To validate the data of small RNA sequencing, we performed quantitative real-time PCR (qRT-PCR) analysis of selected miRNAs. Plasma samples from 14 healthy controls and 26 patients with IHD-DM were collected. First, EV-carried miRNAs were reverse transcribed into cDNA by the PrimeScript RT reagent Kit (TaKaRa, Otsu, Shiga, Japan) according to the manufacturer's instructions. Then, synthesized cDNA was used as a template for all the qRT-PCR reactions performed with SYBR Premix Ex Taq (TaKaRa, Otsu, Shiga, Japan). Melting curve analysis was used to confirm the specificity of the amplification reactions. Relative miRNA quantification on the validation set was calculated by the 2^−ΔΔCT method, that is, the normalized gene expression (2^−ΔCT) in the sample A divided by the normalized gene expression (2^−ΔCT) in sample B. The ΔCT was equal to the CT values of the target gene minus the CT values of the reference gene.
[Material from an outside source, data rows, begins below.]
open CategoryTheory Polynomial NumberField
open Literature.AlgebraicGeometry Literature.AlgebraicGeometry.Motives
open Literature.AlgebraicGeometry.HodgeTheory
open Literature.AlgebraicGeometry.VanGeemen1994
open Literature.AlgebraicTopology.SingularHomology

namespace Summit.HodgeConjecture.HodgeConjecture.Ring2.AbelianAll

/-! ### §0 Two small identities for `Q_{h_K}` -/

/-- `Q_{h_K}(φ^*v, w) = -Q_{h_K}(v, φ^*w)` (from `Q(φ^*v, φ^*w) = d Q(v, w)` and `(φ^*)² = -d`).
[cite: vanGeemen1994HodgeAV, Lemma 5.2 (1)] -/
theorem polarizationPairingOne_ksymm_map_left {A : AbelianVariety ℂ} {φ : A ⟶ A} {d m : ℕ} (hA' : A.dim = m + 1)
    (hd : 0 < d) (hφ : φ ≫ φ = -(d • 𝟙 A)) (e : ProjectiveEmbedding A.X) (a : complexBetti (projectiveSpace e.n ℂ) 2)
    (v w : complexBetti A.X 1) :
    polarizationPairingOne A.X
        ((d : ℂ) • complexBetti.map e.ι 2 a + complexBetti.map φ.hom.hom.hom 2 (complexBetti.map e.ι 2 a)) m
        (complexBetti.map φ.hom.hom.hom 1 v) w =
      -polarizationPairingOne A.X
        ((d : ℂ) • complexBetti.map e.ι 2 a + complexBetti.map φ.hom.hom.hom 2 (complexBetti.map e.ι 2 a)) m
        v (complexBetti.map φ.hom.hom.hom 1 w) := by
  have hd0 : (d : ℂ) ≠ 0 := Nat.cast_ne_zero.2 hd.ne'
  have h := polarizationPairingOne_map_map_ksymm hA' hd hφ e a v (complexBetti.map φ.hom.hom.hom 1 w)
  rw [complexBetti_map_map_one_of_comp_self hφ, map_neg, map_smul] at h
  have h2 : (d : ℂ) • (polarizationPairingOne A.X
        ((d : ℂ) • complexBetti.map e.ι 2 a + complexBetti.map φ.hom.hom.hom 2 (complexBetti.map e.ι 2 a)) m
        (complexBetti.map φ.hom.hom.hom 1 v) w +
      polarizationPairingOne A.X
        ((d : ℂ) • complexBetti.map e.ι 2 a + complexBetti.map φ.hom.hom.hom 2 (complexBetti.map e.ι 2 a)) m
        v (complexBetti.map φ.hom.hom.hom 1 w)) = 0 := by
    rw [smul_add, ← h, add_neg_cancel]
  exact eq_neg_of_add_eq_zero_left ((smul_eq_zero.1 h2).resolve_left hd0)

section SameCarrier

variable {d : ℕ} [Fact (Irreducible (X ^ 2 + C (d : ℚ) : ℚ[X]))] [IsCMField (weilField d)]

/-! ### §1 A congruent Gram matrix is realised on the same carrier -/

/-- **A congruent Gram matrix is realised by a rational `K`-frame of the same carrier.**  Let `x` be a rational
`2n`-frame of `H¹(A, ℚ)` with `(x, φ^*x)` a basis and Gram data `(a, b)` for `Q_{h_K}` relative to `ω`
(`Ψ = a + b√-d`), and let `g ∈ M_{2n}(K_d)`, `g = p + r√-d`, with `ᵗσ(g) Ψ g = Ψ' = a' + b'√-d`, `det Ψ' ≠ 0`.
Then `y_j = Σ_l (p_lj x_l + r_lj φ^*x_l)` is a rational frame, `(y, φ^*y)` is a basis, and its Gram data are
`(a', b')`. [cite: vanGeemen1994HodgeAV, Lemma 5.2 (1)–(3)] [cite: Deligne1982HodgeCycles, Lemma 4.6] -/
theorem exists_frame_realising_congruent_gram {A : AbelianVariety ℂ} {φ : A ⟶ A} {m k : ℕ} (hd : 0 < d)
    (hA' : A.dim = m + 1) (hφ : φ ≫ φ = -(d • 𝟙 A))
    (e : ProjectiveEmbedding A.X) {a : complexBetti (projectiveSpace e.n ℂ) 2} (haQ : IsRationalClass a)
    (x : Fin k → complexBetti A.X 1) (ω : complexBetti A.X (2 + 2 * m))
    (am bm : Matrix (Fin k) (Fin k) ℚ) (hx : ∀ i, IsRationalClass (x i))
    (hω : IsRationalClass ω) (hω0 : ω ≠ 0)
    (hQ : ∀ i j, polarizationPairingOne A.X
          ((d : ℂ) • complexBetti.map e.ι 2 a + complexBetti.map φ.hom.hom.hom 2 (complexBetti.map e.ι 2 a)) m
          (x i) (complexBetti.map φ.hom.hom.hom 1 (x j)) = ((am i j : ℚ) : ℂ) • ω ∧
        polarizationPairingOne A.X
          ((d : ℂ) • complexBetti.map e.ι 2 a + complexBetti.map φ.hom.hom.hom 2 (complexBetti.map e.ι 2 a)) m
          (x i) (x j) = ((bm i j : ℚ) : ℂ) • ω)
    {g : Matrix (Fin k) (Fin k) (weilField d)} {p r : Matrix (Fin k) (Fin k) ℚ}
    (hg : ∀ l j, g l j = algebraMap ℚ (weilField d) (p l j) + algebraMap ℚ (weilField d) (r l j) * weilSqrt d)
    {am' bm' : Matrix (Fin k) (Fin k) ℚ}
    (hcongr : g.transpose.map (IsCMField.complexConj (weilField d)) * weilGramMatrix d am bm * g =
      weilGramMatrix d am' bm')
    (h0' : (weilGramMatrix d am' bm').det ≠ 0) :
    ∃ y : Fin k → complexBetti A.X 1, (∀ i, IsRationalClass (y i)) ∧
      LinearIndependent ℂ (Sum.elim y (fun i => complexBetti.map φ.hom.hom.hom 1 (y i))) ∧
      ∀ i j, polarizationPairingOne A.X
          ((d : ℂ) • complexBetti.map e.ι 2 a + complexBetti.map φ.hom.hom.hom 2 (complexBetti.map e.ι 2 a)) m
          (y i) (complexBetti.map φ.hom.hom.hom 1 (y j)) = ((am' i j : ℚ) : ℂ) • ω ∧
        polarizationPairingOne A.X
          ((d : ℂ) • complexBetti.map e.ι 2 a + complexBetti.map φ.hom.hom.hom 2 (complexBetti.map e.ι 2 a)) m
          (y i) (y j) = ((bm' i j : ℚ) : ℂ) • ω := by
  classical
  have hX' : IsSmoothProjective (m + 1) A.X := Motives.isSmoothProjective_of_dim_eq' hA'
  have hd0 : (d : ℂ) ≠ 0 := Nat.cast_ne_zero.2 hd.ne'
  -- notation: `Y = A(ℂ)`, `h_K`, `Q = Q_{h_K}`, `T = φ^*`, `ε = i√d`
  set Y := ComplexPoints A.X with hYdef
  set hK := (d : ℂ) • complexBetti.map e.ι 2 a + complexBetti.map φ.hom.hom.hom 2 (complexBetti.map e.ι 2 a)
    with hKdef
  set Q := polarizationPairingOne A.X hK m with hQdef
  set T := (complexBetti.map φ.hom.hom.hom 1).hom with hTdef
  set ε : ℂ := Complex.I * (Real.sqrt d : ℂ) with hεdef
  have hε2 : ε * ε = -(d : ℂ) := by rw [← sq, hεdef, I_mul_sqrt_sq]
  have hε2' : (-ε) * (-ε) = -(d : ℂ) := by rw [neg_mul_neg, hε2]
  have hε0 : ε ≠ 0 := by
    intro h
    rw [h, mul_zero] at hε2
    exact hd0 (neg_eq_zero.1 hε2.symm)
  have hsqrt0 : Real.sqrt d ≠ 0 := Real.sqrt_ne_zero'.2 (Nat.cast_pos.2 hd)
  have hT2 : ∀ v, T (T v) = -((d : ℂ) • v) := fun v => complexBetti_map_map_one_of_comp_self hφ v
  have hQTT : ∀ v w, Q (T v) (T w) = (d : ℂ) • Q v w :=
    fun v w => polarizationPairingOne_map_map_ksymm hA' hd hφ e a v w
  have hQT : ∀ v w, Q (T v) w = -Q v (T w) := fun v w => polarizationPairingOne_ksymm_map_left hA' hd hφ e a v w
  have hQconj : ∀ v w, conjClass Y (2 + 2 * m) (Q v w) = Q (conjClass Y 1 v) (conjClass Y 1 w) :=
    fun v w => conjClass_polarizationPairingOne (isRationalClass_ksymm d φ e haQ) m v w
  -- the coordinate `ℓ` on the line `H^{2m+2}` and the scalar form `B = ℓ ∘ Q`
  have hline : ∀ c : complexBetti A.X (2 + 2 * m), ∃ s : ℂ, s • ω = c :=
    (finrank_eq_one_iff_of_nonzero' ω hω0).1 (Motives.finrank_complexBetti_two_add_two_mul_eq_one hX')
  obtain ⟨ℓ₀, hℓ₀⟩ := Module.Projective.exists_dual_ne_zero ℂ hω0
  set ℓ : complexBetti A.X (2 + 2 * m) →ₗ[ℂ] ℂ := (ℓ₀ ω)⁻¹ • (ℓ₀ : complexBetti A.X (2 + 2 * m) →ₗ[ℂ] ℂ)
    with hℓdef
  have hℓω : ℓ ω = 1 := by rw [hℓdef, LinearMap.smul_apply, smul_eq_mul, inv_mul_cancel₀ hℓ₀]
  have hcoord : ∀ c, c = ℓ c • ω := by
    intro c
    obtain ⟨s, rfl⟩ := hline c
    rw [map_smul, smul_eq_mul, hℓω, mul_one]
  set B : complexBetti A.X 1 →ₗ[ℂ] complexBetti A.X 1 →ₗ[ℂ] ℂ := Q.compr₂ ℓ with hBdef
  have hB : ∀ v w, B v w = ℓ (Q v w) := fun v w => rfl
  have hBQ : ∀ v w, Q v w = B v w • ω := fun v w => hcoord _
  have hBa : ∀ i j, B (x i) (T (x j)) = ((am i j : ℚ) : ℂ) := by
    intro i j; rw [hB, (hQ i j).1, map_smul, hℓω, smul_eq_mul, mul_one]
  have hBb : ∀ i j, B (x i) (x j) = ((bm i j : ℚ) : ℂ) := by
    intro i j; rw [hB, (hQ i j).2, map_smul, hℓω, smul_eq_mul, mul_one]
  have hBTT : ∀ v w, B (T v) (T w) = (d : ℂ) * B v w := by
    intro v w; rw [hB, hQTT, map_smul, smul_eq_mul, hB]
  have hBT : ∀ v w, B (T v) w = -B v (T w) := by intro v w; rw [hB, hQT, map_neg, hB]
  have hBconj : ∀ v w, starRingEnd ℂ (B v w) = B (conjClass Y 1 v) (conjClass Y 1 w) := by
    intro v w
    have h := hQconj v w
    rw [hBQ v w, conjClass_smul, hω.conjClass_eq, hBQ (conjClass Y 1 v)] at h
    exact smul_left_injective ℂ hω0 h
  have hBreal : ∀ v w, IsRationalClass v → IsRationalClass w → (B v w).im = 0 := by
    intro v w hv hw
    have h := hBconj v w
    rw [hv.conjClass_eq, hw.conjClass_eq] at h
    exact Complex.conj_eq_iff_im.1 h
  -- the twisted forms `H_s = B(·, T·) + s B`, `s = ±ε`, and their values on the frame `x`
  have hHx : ∀ (s : ℂ) (l l' : Fin k), twistedForm B T s (x l) (x l') = ((am l l' : ℚ) : ℂ) + s * ((bm l l' : ℚ) : ℂ) := by
    intro s l l'; rw [twistedForm_apply, hBa, hBb]
  -- the new `K`-frame `y = g · x`
  set P : Matrix (Fin k) (Fin k) ℂ := fun l j => ((p l j : ℚ) : ℂ) with hPdef
  set R : Matrix (Fin k) (Fin k) ℂ := fun l j => ((r l j : ℚ) : ℂ) with hRdef
  set y : Fin k → complexBetti A.X 1 := fun j => ∑ l, (P l j • x l + R l j • T (x l)) with hydef
  have hyQ : ∀ j, IsRationalClass (y j) := by
    intro j
    refine isRationalClass_sum _ _ fun l _ => ?_
    exact ((hx l).smul (p l j)).add ((isRationalClass_complexBetti_map φ.hom.hom.hom (hx l)).smul (r l j))
  have hTyQ : ∀ j, IsRationalClass (T (y j)) := fun j => isRationalClass_complexBetti_map φ.hom.hom.hom (hyQ j)
  -- the twisted Gram matrix of `y` under an embedding `τ₀` with `τ₀(√-d) = s`, `s² = -d`: `τ₀(Ψ')`
  have hGram : ∀ τ₀ : weilField d →+* ℂ, τ₀ (weilSqrt d) * τ₀ (weilSqrt d) = -(d : ℂ) →
      (Matrix.of fun i j => twistedForm B T (τ₀ (weilSqrt d)) (y i) (y j)) =
        Matrix.of fun i j => ((am' i j : ℚ) : ℂ) + τ₀ (weilSqrt d) * ((bm' i j : ℚ) : ℂ) := by
    intro τ₀ hs2
    have hl := twistedForm_T_left (B := B) (T := T) hBTT hBT hs2
    have hr := twistedForm_T_right (B := B) (T := T) hT2 hs2
    have hfc := twistedGram_frame_change (twistedForm B T (τ₀ (weilSqrt d))) T hl hr x P R
    have hxG : (Matrix.of fun l l' => twistedForm B T (τ₀ (weilSqrt d)) (x l) (x l')) =
        Matrix.of fun l l' => ((am l l' : ℚ) : ℂ) + τ₀ (weilSqrt d) * ((bm l l' : ℚ) : ℂ) := by
      ext l l'; rw [Matrix.of_apply, Matrix.of_apply, hHx]
    rw [hxG] at hfc
    rw [show (Matrix.of fun i j => twistedForm B T (τ₀ (weilSqrt d)) (y i) (y j)) =
        Matrix.of fun i j => twistedForm B T (τ₀ (weilSqrt d)) (∑ l, (P l i • x l + R l i • T (x l)))
          (∑ l, (P l j • x l + R l j • T (x l))) from rfl, hfc]
    exact map_embedding_congr hg hcongr τ₀
  -- the two embeddings `√-d ↦ ±ε`
  obtain ⟨τ, hτ, -⟩ := exists_ringHom_weilField_sqrt d
  set τ' : weilField d →+* ℂ := τ.comp (IsCMField.complexConj (weilField d) : weilField d →+* weilField d)
    with hτ'def
  have hτ' : τ' (weilSqrt d) = -ε := by
    rw [hτ'def, RingHom.comp_apply, RingHom.coe_coe, complexConj_weilSqrt, map_neg, hτ]
  have hG₁ := hGram τ (by rw [hτ]; exact hε2)
  have hG₂ := hGram τ' (by rw [hτ']; exact hε2')
  rw [hτ] at hG₁
  rw [hτ'] at hG₂
  -- (ii) `(y, Ty)` is linearly independent: both twisted Gram matrices `τ(Ψ')`, `τ'(Ψ')` are non-singular
  have hind : LinearIndependent ℂ (Sum.elim y (fun i => T (y i))) := by
    refine linearIndependent_sum_elim_of_twistedGram_det_ne_zero T (twistedForm B T ε) (twistedForm B T (-ε))
      (twistedForm_T_left hBTT hBT hε2) (twistedForm_T_left hBTT hBT hε2')
      (fun h => hε0 (by linear_combination h / 2)) y ?_ ?_
    · rw [hG₁]
      have h := det_map_embedding_weilGramMatrix_ne_zero τ h0'
      rwa [hτ] at h
    · rw [hG₂]
      have h := det_map_embedding_weilGramMatrix_ne_zero τ' h0'
      rwa [hτ'] at h
  -- (iii) the Gram data of `y` are `(a', b')`: real parts of `H_ε(y_i, y_j) = a'_ij + ε b'_ij`
  have hByy : ∀ i j, B (y i) (T (y j)) = ((am' i j : ℚ) : ℂ) ∧ B (y i) (y j) = ((bm' i j : ℚ) : ℂ) := by
    intro i j
    have h := congrFun (congrFun hG₁ i) j
    rw [Matrix.of_apply, Matrix.of_apply, twistedForm_apply] at h
    exact eq_and_eq_of_add_mul_eq (hBreal _ _ (hyQ i) (hTyQ j)) (hBreal _ _ (hyQ i) (hyQ j))
      (Complex.ratCast_im _) (Complex.ratCast_im _) hsqrt0 h
  refine ⟨y, hyQ, hind, fun i j => ⟨?_, ?_⟩⟩
  · rw [hBQ, (hByy i j).1]
  · rw [hBQ, (hByy i j).2]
The primers that were used to determine the expression levels of miRNAs are shown in Supplementary Table 1.

Data Analysis

After preprocessing and quality control of the RNA-seq files, the miRNA mapping results were normalized using transcripts per kilobase of exon model per million mapped reads (TPMs). MiRNAs with an average read count of more than five TPMs were considered for further analysis. The pairwise differences in miRNA expression levels between the healthy controls group and IHD-DM patients group were examined using the edgeR RNA-seq differential analysis method. To be considered to have a significant concentration change, miRNAs required a fold change >2 [or a log₂ (fold change) > ±1)]with P < 0.05. Continuous variables were presented as the mean ± standard deviation, and an Unpaired two-tailed t-test (normally distributed data) or Mann–Whitney U test (non-normally distributed data) was performed for two-group comparisons. The receiver–operating characteristic (ROC) curve was used to assess the diagnostic efficacy of the EV-carried miRNAs selected for the validation set.

Results

Characterization of Plasma-Derived EVs

Transmission electron microscope analysis revealed the cup-shape morphology of EVs from the healthy controls and IHD-DM patients, and the NTA analysis indicated that plasma-derived EVs from both groups ranged from 50 to 150 nm (Figures 1A,B). Immunoblotting exhibited EV markers such as CD63 and CD81 in the plasma-derived EVs (Figure 1C and Supplementary Figure 1).

FIGURE 1

Figure 1. Human sourced plasma-derived EVs were collected and characterized. (A) Representative transmission electron microscopy (TEM) images and the nanoparticle tracking analysis (NTA) of plasma-derived EVs from healthy controls. (B) Representative TEM and NTA of plasma-derived EVs from IHD-DM patients. (C) Representative immunoblot images show enrichment of EV/exosomal markers CD63 and CD81 in plasma-derived EVs. IHD-DM: ischemic heart disease patients with diabetes mellitus; CTR: healthy controls.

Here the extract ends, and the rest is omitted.